I have made drawers several times using pocket screws. I do no have the micro jig. I set my regular jig and drill bit for 1/2" material and used 1 inch screws and had no issues. My drawers were made with 1/2" baltic birch.


----------



## Mystri (Jul 1, 2020)

I use the Microjig with 3/4" #6 fine thread pan heads - https://www.amazon.com/dp/B002AKJ2G...olid=2XODDLHOTVUAV&psc=1&ref_=lv_ov_lig_dp_it OR


----------



## Dave Sal (Jan 4, 2020)

I purchased the Kreg micro jig last week in preparation for making two drawers for my kitchen cabinets using 1/2" birch plywood. The information that I read from the Kreg materials was to use 3/4" screws on 1/2" plywood.


----------



## Nick2727 (Jun 14, 2020)

lower the speed of drill maybe? i've drove a few through by accident with it set high. Oh i also have the clamp, ive had no issues though.


----------



## Dave Sal (Jan 4, 2020)

I attempted to make my two drawers today using 1/2" plywood and the Kreg Micro Jig. On two of the pocket holes, as soon as I drove the screws into the material I could tell that they were stripped, and assume that they went into a void in the plywood.
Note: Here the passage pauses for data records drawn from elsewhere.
/-- Bookkeeping of the constants: the level-`p` bound is `≤ exp(600 p √p)` for `p ≥ 2`. [folklore] -/
theorem levelBound_le_exp {p : ℕ} (hp : 2 ≤ p) (i : ℕ) :
    (2 ^ (p + 1) * ((3 * Real.exp 27 * (((p * (p + 1) : ℕ) : ℝ) + 1)) ^ (p + 1) *
        Real.exp (56 * Real.sqrt ((p + 1 : ℕ) * ((p * (p + 1) : ℕ) : ℝ))))) *
        (1 + 2 * (Real.exp 83 * (p + 1))) ^ (p + 1 - i) ≤ Real.exp (600 * p * Real.sqrt p) := by
  -- `P = p + 1`, `t = √P`
  have hp2 : (2 : ℝ) ≤ p := by exact_mod_cast hp
  set P : ℝ := p + 1 with hPdef
  have hP3 : 3 ≤ P := by rw [hPdef]; linarith
  have hP0 : 0 ≤ P := by linarith
  have hP1 : 1 ≤ P := by linarith
  set t : ℝ := Real.sqrt P with htdef
  have ht0 : 0 ≤ t := Real.sqrt_nonneg _
  have htt : t * t = P := Real.mul_self_sqrt hP0
  have ht1 : 1 ≤ t := by rw [htdef, ← Real.sqrt_one]; exact Real.sqrt_le_sqrt hP1
  have htexp : t ≤ Real.exp t := by have := Real.add_one_le_exp t; linarith
  have hPexp : P ≤ Real.exp (2 * t) := by
    rw [show (2 : ℝ) * t = t + t by ring, Real.exp_add, ← htt]
    exact mul_le_mul htexp htexp ht0 (Real.exp_pos t).le
  have hcastP : ((p + 1 : ℕ) : ℝ) = P := by rw [hPdef]; push_cast; ring
  have hcastN : ((p * (p + 1) : ℕ) : ℝ) = p * P := by rw [hPdef]; push_cast; ring
  have hpP : (p : ℝ) ≤ P := by rw [hPdef]; linarith
  -- factor 1: `2^{p+1} ≤ e^P`
  have f1 : (2 : ℝ) ^ (p + 1) ≤ Real.exp P := by
    have h2e : (2 : ℝ) ≤ Real.exp 1 := by have := Real.add_one_le_exp (1 : ℝ); norm_num at this; linarith
    calc (2 : ℝ) ^ (p + 1) ≤ Real.exp 1 ^ (p + 1) := pow_le_pow_left₀ (by norm_num) h2e _
      _ = Real.exp P := by rw [← Real.exp_nat_mul, mul_one, hPdef]; push_cast; ring_nf
  -- factor 2: `(3e^{27}(p(p+1)+1))^{p+1} ≤ e^{P(29 + 4t)}`
  have f2 : (3 * Real.exp 27 * (((p * (p + 1) : ℕ) : ℝ) + 1)) ^ (p + 1) ≤
      Real.exp (P * (29 + 4 * t)) := by
    have h3e : (3 : ℝ) ≤ Real.exp 2 := by have := Real.add_one_le_exp (2 : ℝ); norm_num at this; linarith
    have hN : ((p * (p + 1) : ℕ) : ℝ) + 1 ≤ P ^ 2 := by rw [hcastN, hPdef]; nlinarith
    have hP2 : P ^ 2 ≤ Real.exp (4 * t) := by
      rw [show (4 : ℝ) * t = 2 * t + 2 * t by ring, Real.exp_add, sq]
      exact mul_le_mul hPexp hPexp hP0 (Real.exp_pos _).le
    have hbase : 3 * Real.exp 27 * (((p * (p + 1) : ℕ) : ℝ) + 1) ≤ Real.exp (29 + 4 * t) := by
      rw [show (29 : ℝ) + 4 * t = 2 + 27 + 4 * t by ring, Real.exp_add, Real.exp_add]
      refine mul_le_mul (mul_le_mul_of_nonneg_right h3e (Real.exp_pos _).le) (hN.trans hP2)
        (by positivity) (by positivity)
    calc (3 * Real.exp 27 * (((p * (p + 1) : ℕ) : ℝ) + 1)) ^ (p + 1)
        ≤ Real.exp (29 + 4 * t) ^ (p + 1) := pow_le_pow_left₀ (by positivity) hbase _
      _ = Real.exp (P * (29 + 4 * t)) := by rw [← Real.exp_nat_mul, hPdef]; push_cast; ring_nf
  -- factor 3: `e^{56√((p+1)p(p+1))} ≤ e^{56 P t}`
  have f3 : Real.exp (56 * Real.sqrt ((p + 1 : ℕ) * ((p * (p + 1) : ℕ) : ℝ))) ≤
      Real.exp (56 * (P * t)) := by
    rw [Real.exp_le_exp, hcastP, hcastN]
    have h1 : P * (p * P) ≤ (P * P) * P := by nlinarith
    have h2 : Real.sqrt (P * (p * P)) ≤ Real.sqrt ((P * P) * P) := Real.sqrt_le_sqrt h1
    rw [Real.sqrt_mul (mul_nonneg hP0 hP0), Real.sqrt_mul_self hP0] at h2
    linarith
  -- factor 4: `(1 + 2e^{83}(p+1))^{p+1-i} ≤ e^{P(84 + 2t)}`
  have f4 : (1 + 2 * (Real.exp 83 * (p + 1))) ^ (p + 1 - i) ≤ Real.exp (P * (84 + 2 * t)) := by
    have he1 : (2.7 : ℝ) ≤ Real.exp 1 := by have := Real.exp_one_gt_d9; linarith
    have he83 : (1 : ℝ) ≤ Real.exp 83 := Real.one_le_exp (by norm_num)
    have he84 : Real.exp 84 = Real.exp 1 * Real.exp 83 := by rw [← Real.exp_add]; norm_num
    have hbase : 1 + 2 * (Real.exp 83 * (p + 1)) ≤ Real.exp 84 * P := by
      rw [he84, ← hPdef]
      have h1 : 2.7 * Real.exp 83 * P ≤ Real.exp 1 * Real.exp 83 * P := by gcongr
      have h2 : 3 ≤ Real.exp 83 * P := by nlinarith
      linarith
    have hbase1 : (1 : ℝ) ≤ 1 + 2 * (Real.exp 83 * (p + 1)) := by rw [← hPdef]; nlinarith
    calc (1 + 2 * (Real.exp 83 * (p + 1))) ^ (p + 1 - i)
        ≤ (1 + 2 * (Real.exp 83 * (p + 1))) ^ (p + 1) := pow_le_pow_right₀ hbase1 (Nat.sub_le _ _)
      _ ≤ (Real.exp 84 * P) ^ (p + 1) := pow_le_pow_left₀ (by positivity) hbase _
      _ ≤ (Real.exp 84 * Real.exp (2 * t)) ^ (p + 1) := by gcongr
      _ = Real.exp (P * (84 + 2 * t)) := by
          rw [← Real.exp_add, ← Real.exp_nat_mul, hPdef]; push_cast; ring_nf
  -- assemble
  have hPt : P * t ≤ 3 * (p * Real.sqrt p) := by
    have h1 : P ≤ 3 / 2 * p := by rw [hPdef]; linarith
    have h2 : t ≤ 2 * Real.sqrt p := by
      rw [htdef, show (2 : ℝ) * Real.sqrt p = Real.sqrt (4 * p) by
        rw [Real.sqrt_mul (by norm_num), show (4 : ℝ) = 2 ^ 2 by norm_num, Real.sqrt_sq (by norm_num)]]
      exact Real.sqrt_le_sqrt (by rw [hPdef]; linarith)
    calc P * t ≤ (3 / 2 * p) * (2 * Real.sqrt p) := mul_le_mul h1 h2 ht0 (by positivity)
      _ = 3 * (p * Real.sqrt p) := by ring
  have hPPt : P ≤ P * t := le_mul_of_one_le_right hP0 ht1
  calc (2 ^ (p + 1) * ((3 * Real.exp 27 * (((p * (p + 1) : ℕ) : ℝ) + 1)) ^ (p + 1) *
        Real.exp (56 * Real.sqrt ((p + 1 : ℕ) * ((p * (p + 1) : ℕ) : ℝ))))) *
        (1 + 2 * (Real.exp 83 * (p + 1))) ^ (p + 1 - i)
      ≤ (Real.exp P * (Real.exp (P * (29 + 4 * t)) * Real.exp (56 * (P * t)))) *
          Real.exp (P * (84 + 2 * t)) := by
        refine mul_le_mul (mul_le_mul f1 (mul_le_mul f2 f3 (by positivity) (by positivity))
          (by positivity) (by positivity)) f4 (by positivity) (by positivity)
    _ = Real.exp (114 * P + 62 * (P * t)) := by
        rw [← Real.exp_add, ← Real.exp_add, ← Real.exp_add]; ring_nf
    _ ≤ Real.exp (600 * p * Real.sqrt p) := by
        rw [Real.exp_le_exp]
        nlinarith

/-- **The height of the modular equation of prime level** (K. Mahler 1974, in the weak form
`log |coeff| ≪ p^{3/2}`; P. Cohen 1984 for the true order `6(p+1) log p`): there is an absolute
constant `c` (here `c = 600`) such that every coefficient of `Φ_p(X, Y) = modularPolynomial p`
has absolute value `≤ exp(c p √p)` for every prime `p`.  This is the hypothesis of
`Literature.NumberTheory.Transcendental.mahlerManinPadic_of_modularPolynomial_height`.
[cite: NesterenkoPhilippon2001, Ch. 2, Lemma 2.5 and remark (Mahler: log L(Φ_n) ≪ n^{3/2})] -/
theorem exists_norm_coeff_modularPolynomial_le :
    ∃ c : ℝ, ∀ (p : ℕ) [Fact p.Prime], ∀ m i,
      ‖((modularPolynomial p).coeff m).coeff i‖ ≤ Real.exp (c * p * Real.sqrt p) :=
  ⟨600, fun p _ m i ↦ by
    rw [coeff_modularPolynomial]
    exact (norm_coeff_modularPolynomialCoeff_le p m i).trans
      (levelBound_le_exp (Fact.out : p.Prime).two_le i)⟩

end Literature.NumberTheory.EllipticCurves

end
I ended up drilling new pocket holes in different locations, but this experience is making me wonder if using pocket holes with 1/2" plywood is a good idea after all.


----------



## Nick2727 (Jun 14, 2020)

I have the regular sized jig. I've used only 3/4" and 2x4s is far. I'll be doing some 1/2" drawers this weekend. I'll let you know!


----------



## Ed'sGarage (Aug 16, 2007)

I ended making the drawers with 3/4" sht stock. The 1/2 plywood seemed to have way to many voids to make this feasible. IMO: if you're set on using 1/2 inch, you'd probably be better off with a premium grade sheet stock like Baltic Birch, but unless you're getting paid for the drawers the cost of Baltic is a tough nut to swallow. Secondly with 1/2 stock, I don't think you can use any screws in excess of 3/4 inch. According to Kreg's website, 1 inch is also an alternative, but I don't see that working at all. Anyway with the 3/4 drawer stock, I used the standard Kreg jig and put the 1/2 inch jig back on the shelf for some unknown future use. It's not the first time, I've bought something in the shop and found that using it was more trouble than it was worth. My $ .02 !


----------